[Opening RECORDS FOR THE EXERCISE section]
import Literature.MathematicalPhysics.QuantumFieldTheory.Balaban1983to89.B3Op116MixedSeedBox
import Literature.MathematicalPhysics.QuantumFieldTheory.Balaban1983to89.B3Op116MajorantStepBoxFar
import Literature.MathematicalPhysics.QuantumFieldTheory.Balaban1983to89.B3Op116DKernelRegularBox
import Literature.MathematicalPhysics.QuantumFieldTheory.Balaban1983to89.B3Op116MixedKernelRegularTorus
import Literature.MathematicalPhysics.QuantumFieldTheory.Balaban1983to89.B3Op116MixedKernelRegularRegion

/-!
# `Balaban1983to89.B3Op116MixedKernelRegularBox` — T. Bałaban, *(Higgs)₂,₃ quantum fields in a finite volume. III. Renormalization*,
# Commun. Math. Phys. **88** (1983) 411–445 [Balaban1983Higgs3], (1.16) p. 414 / (2.5)–(2.6) p. 424 / (2.10) p. 426 / p. 433:
# **THE MIXED (DIPOLE–DIPOLE) ENTRY OF THE KERNEL OF (1.16) ON A `k`-BLOCK UNION `Ω` WITHOUT THE SUPPORT CLAUSE** — the dipole-seeded chain
# `D^ε_B(1.16)^Ω_{n,n′}dip^B_{b′}e_i` with BOTH ends one top block inside `Ω` is uniformly bounded and exponentially decaying for `n + n′ > d`:
# the seed M1 (`B3Op116MixedSeedBox`: the mixed seed with its face sheet), ONE far-anchored step M0 (`B3Op116MajorantStepBoxFar`: digests the
# seed's sheet of exponent `1` by the margin of the source), then p35's box induction (`B3Op116DKernelRegularBox.step_fields_box`) and the end
# sheet resolved by the margin of the row point (file M2 of the mixed member `hM` of (2.5) for (1.16) on a box; p35 `DESIGN-FILE4.md` §19)

statement-level skeleton of published theorems with citation tags; proofs where landed; nothing here is a claim about the Yang–Mills mass gap

PDFs held: `paper:balaban1983-higgs-2-3-quantum-fields-finite-volume` (journal page = PDF page + 410; p. 414 = `p0004.txt`, p. 424 = `p0014.txt`,
p. 426 = `p0016.txt`, p. 433 = `p0023.txt`); `paper:balaban1982-cmp85-higgs23-i` (p. 610 = `p0008.txt`, p. 615 = `p0013.txt`, p. 619 = `p0017.txt`).

CITATION HEADER (lean-in-tree rule).  T. Bałaban, CMP **88** (1983) 411–445 [Balaban1983Higgs3]: (1.16) p. 414, (2.5)/(2.6) p. 424, (2.10) p. 426,
p. 433; part I, CMP **85** (1982) 603–636 [Balaban1982Higgs1]: Prop. 2.1 (2.25) p. 610, (3.16) p. 615, (3.44) p. 619.  Cell `lit-balaban` (HOME
`run/shared/lean/pub/lit-balaban/`), Phase-2 proof seat **p35** gen 28 (literature-prover-lit-balaban-p35-g28-0; free-target protocol G.5-34(d),
TAKING HOME/STATUS.md, cc r15 / p40).  SKELETON rows **B3.Eq1.16** / **B3.Eq2.5** / **B3.Txt@433** / **B3.Prop1** (owner r15) — LOCATED MEMBER, no
head claim: file M2 of route γ′'s mixed member (GAPS.md G-B3-16.A1).  USED BY NAME, never restated: M1 `B3Op116MixedSeedBox` (`mixed_seed_le_box`,
`value_W_dip_le_box`, `W_dip_apply_eq_zero_of_not_mem`, `W_apply_eq`, `dcolO_le_majorant`, `pcolO`/`pdcolO`/`pmixO`), M0 `B3Op116MajorantStepBoxFar`
(`face_conv_maj_le_far`, `faceKfar`, `stepBoxCfar`, `stepBoxVCfar`, `step_fields_box_far`), p35's `B3Op116DKernelRegularBox` (`BoxState`,
`step_fields_box`), p40's `B3Op116MixedKernelRegularTorus` (the seed constants `cvW`, `cdW` and their signs), r14's `B3Op116SourceForm` /
`B3Eq116TwoSidedExpansion` (`op116`, `op116_zero_zero/succ_left/succ_right_apply`, (I.3.44) `eq344_model(_right)`, THEOREM A `opV_apply_eq_srcV` on
every `Ω`), p40's `B3Op116MixedKernelRegularRegion.GB_srcV_GB_eq_region` ((I.3.44) from the left on every `Ω` — v1.1: my restated copy
`GB_srcV_GB_eq_box` deleted after the gate's `dedup.landed` on p383434), p35's `B3Op116MajorantStep` (`maj`, `maj_exponent_reduce`, …), p33's
`B3Op116MajorantConvolution.majorant_le_top`.

WHAT IS PRINTED (verbatim).  p. 414 [PDF 4]: *"for n, n′ sufficiently large, a kernel of the operator (1.16) is a sufficiently regular function of
both variables. More exactly the Hölder norms of the covariant derivatives of this kernel, the norms defined for example in the inequalities (I.2.24)
and (I.2.25) of Proposition I.2.1, are exponentially decaying with the distance of the arguments and are uniformly bounded by
O(1)(e(L^kε)^{1−α})^{n+n′}"*.  p. 433 [PDF 23]: *"we take a cube □ of size 3r(L^kε) and with □₁ in the center. We assume that □₁, □ are sums of
big blocks of the unit lattice. … we include the operators (1.16) … into the external fields"*.  [B1] Prop. 2.1 (2.25) p. 610 (the mixed Hölder
norm with one covariant derivative in each variable); (3.44) p. 619.

WHAT THIS FILE PROVES ((B)-level, every `Ω` that is a union of `l`-blocks for all `l ≤ k`).  HYPOTHESES: the per-piece (2.10) dictionaries of
`G_k(Ω,B)` and `G_k(Ω,A+B)` on `Ω` (value / differentiated columns at bonds `⊂ Ω` / twice-differentiated kernels at pairs of bonds `⊂ Ω` — the
conclusion shapes of p35 g21's `B3Ineq210RegularBox.ineq210_regularBox_explicit_small` and `B3Ineq210MixedRegularBox.ineq210_mixed_regularBox`),
`sup|A_b| ≤ s`, `A` (I.2.23)-regular (`δ_A`), `(L^kε)|e|s ≤ 1`, `m² > 0`, `a > 0`, `1 ≤ k ≤ K`, `0 < δ₁ ≤ 1`, a face family `F_i ⊆ {u_{ν_i} = c_i}`
covering the ends in `Ω` of the charged bonds crossing `∂Ω`, and the two END POINTS — the dipole's `x′` and the row's `x` — at height `≥ θL^k` above
every face level (`θ > 0`; one top block inside `□` in the (C)-plug).  NO support clause on `A`.
* §1 the constants: the seed triple-with-sheet `(δ_S; cvS, cdS, cSS)` of the mixed seed (M1, the value sheet at the source resolved by M0's
  `face_conv_maj_le_far`), its far step `(cv1, cd1)` (M0), the weakened seed `(cvD, cdD, cSD)` of the two inner seeds, and the recursion `seqM`
  (`0 ↦` weakened seed, `1 ↦` far step, `J + 2 ↦` p35's box step) with its signs `seqM_pos`;
  DEPENDENCIES OF THE CONSTANTS (the owner's (δ3)-style reading; r15 17:02:27Z).  Every constant of §1 — and `mixCB` — is an explicit expression
  in: print's smallness parameters `|e|s` and `L^k|e|δ_A` (through p35's `kap4 = κ₄(|e|s, a_k)`, p40's `kapF = d((ε⁻¹|e|δ_A + ε⁻¹|e|s) + …)`, the
  torus seed constants `seedK1/seedK2` inside `cvW/cdW`), the (2.10) dictionary constants `C`, `C_M`, `δ₁` (hypotheses `hpcB … hpmAB`), the number of
  faces `n_F`, `#Ix`, `d`, `L`, `a_k`, `θ`, and the POWERS OF `ε` that fix the currency of the dictionaries (`pcolO ≤ ε^dC·…`, `cK = ε^dC`) and of
  the dipole basis (`ε⁻¹dip`, `shC = 4dε⁻¹|e|s`, `kapF`).  `k` enters only through `L^k|e|δ_A`, `(L^kε)|e|s ≤ 1`, `a_k` and those currency powers.
  This file DISPLAYS the constants with bodies; it does NOT assert that the currency powers of `ε` cancel or that `mixCB` is uniform in `ε` or
  `k` — that bookkeeping is the head's reading of (2.5), outside this file (as for p40's torus `mixC`).
* §2 the per-piece dictionaries give the total-column dictionaries of the steps (`colO_le_maj`, M1's `dcolO_le_majorant`);
* §3 THE SEEDS: `W_dip_boxState` (`Wdip^B_{b′}e_i` is in the state `(2; δ_S; cvS, cdS, cSS)` of `B3Op116DKernelRegularBox.BoxState`),
  `GB_srcV_W_dip_bounds` (its far step), `GAB_srcV_GB_eq_box` ((I.3.44) from the right; (I.3.44) from the left is p40's
  `B3Op116MixedKernelRegularRegion.GB_srcV_GB_eq_region`, USED BY NAME), **`seed_boxStateM`** (both inner seeds
  `G_k(Ω,X)V_k^ΩG_k(Ω,B)dip^B_{b′}e_i`, `X ∈ {B, A+B}`, in the state `0` of `seqM`);
* §4 THE INDUCTION: `step_boxStateM` (state `J ↦ J+1` along `seqM`: the far step at `J = 0`, p35's box step at `J ≥ 1`), `state_op116_boxM`
  (p35's `state_op116_box` verbatim along `seqM`), `dip_boxState` (`(1.16)^Ω_{n,n″+1}dip` in the state `n + n″`), `dip_boxState_zero_right`
  (`(1.16)^Ω_{m+1,0}dip` in the state `m`);
* §5 **`kernel116_mixed_box_le`**: for `n + n′ > d`, at every bond `⟨x, x+εe_μ⟩ ⊂ Ω` whose point `x` is `θL^k`-far from the face levels,
  `ε^{−d}·(ε^{−1}·Σ_i‖(D^ε_B(1.16)^Ω_{n,n′}dip^B_{⟨x′,μ′⟩}e_i)(⟨x,μ⟩)‖) ≤ mixCB(n+n′)·#Ix·(L^kε)^{n+n′}·((L^kε)^d)^{−1}·e^{−(δ^M_{n+n′−1}/2)|x−x′|/L^k}` —
  p40's binder `hM` of `B3Ineq25Op116Smooth.ineq25At_op116_smooth_of_bounds` restricted to the good bonds, the END sheet resolved by M0's
  `face_conv_maj_le_far` with the margin at `x`.
HONEST SCOPE.  (B)-level only (the (C)-plug on cell-product boxes — p35 g21's dictionaries + `B3Op116CellBoxFaceFamily.faces_height_of_interior` — is
the one-screen sequel M3 `B3Op116MixedKernelRegularCellBox`); constants explicit (displayed `def`s with bodies), not optimized; the decay rate degrades by `4L` per insertion as in the torus
files; `d < n + n′` is print's «n, n′ sufficiently large».  No `def … : Prop`, no new named fact, no `sorry`; axioms standard.  Value = the located
non-bookkeeping step of a by-reference estimate of B3 on a box — NOT summit progress, nothing about the mass gap.
-/

noncomputable section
[Closing RECORDS FOR THE EXERCISE section]
| THE TASK |
Exact copies of the lines from the start of the data up to the line holding "T. Bałaban, *(Higgs)₂,₃", both included, are all that is needed.

| OUTPUT |
import Literature.MathematicalPhysics.QuantumFieldTheory.Balaban1983to89.B3Op116MixedSeedBox
import Literature.MathematicalPhysics.QuantumFieldTheory.Balaban1983to89.B3Op116MajorantStepBoxFar
import Literature.MathematicalPhysics.QuantumFieldTheory.Balaban1983to89.B3Op116DKernelRegularBox
import Literature.MathematicalPhysics.QuantumFieldTheory.Balaban1983to89.B3Op116MixedKernelRegularTorus
import Literature.MathematicalPhysics.QuantumFieldTheory.Balaban1983to89.B3Op116MixedKernelRegularRegion

/-!
# `Balaban1983to89.B3Op116MixedKernelRegularBox` — T. Bałaban, *(Higgs)₂,₃ quantum fields in a finite volume. III. Renormalization*,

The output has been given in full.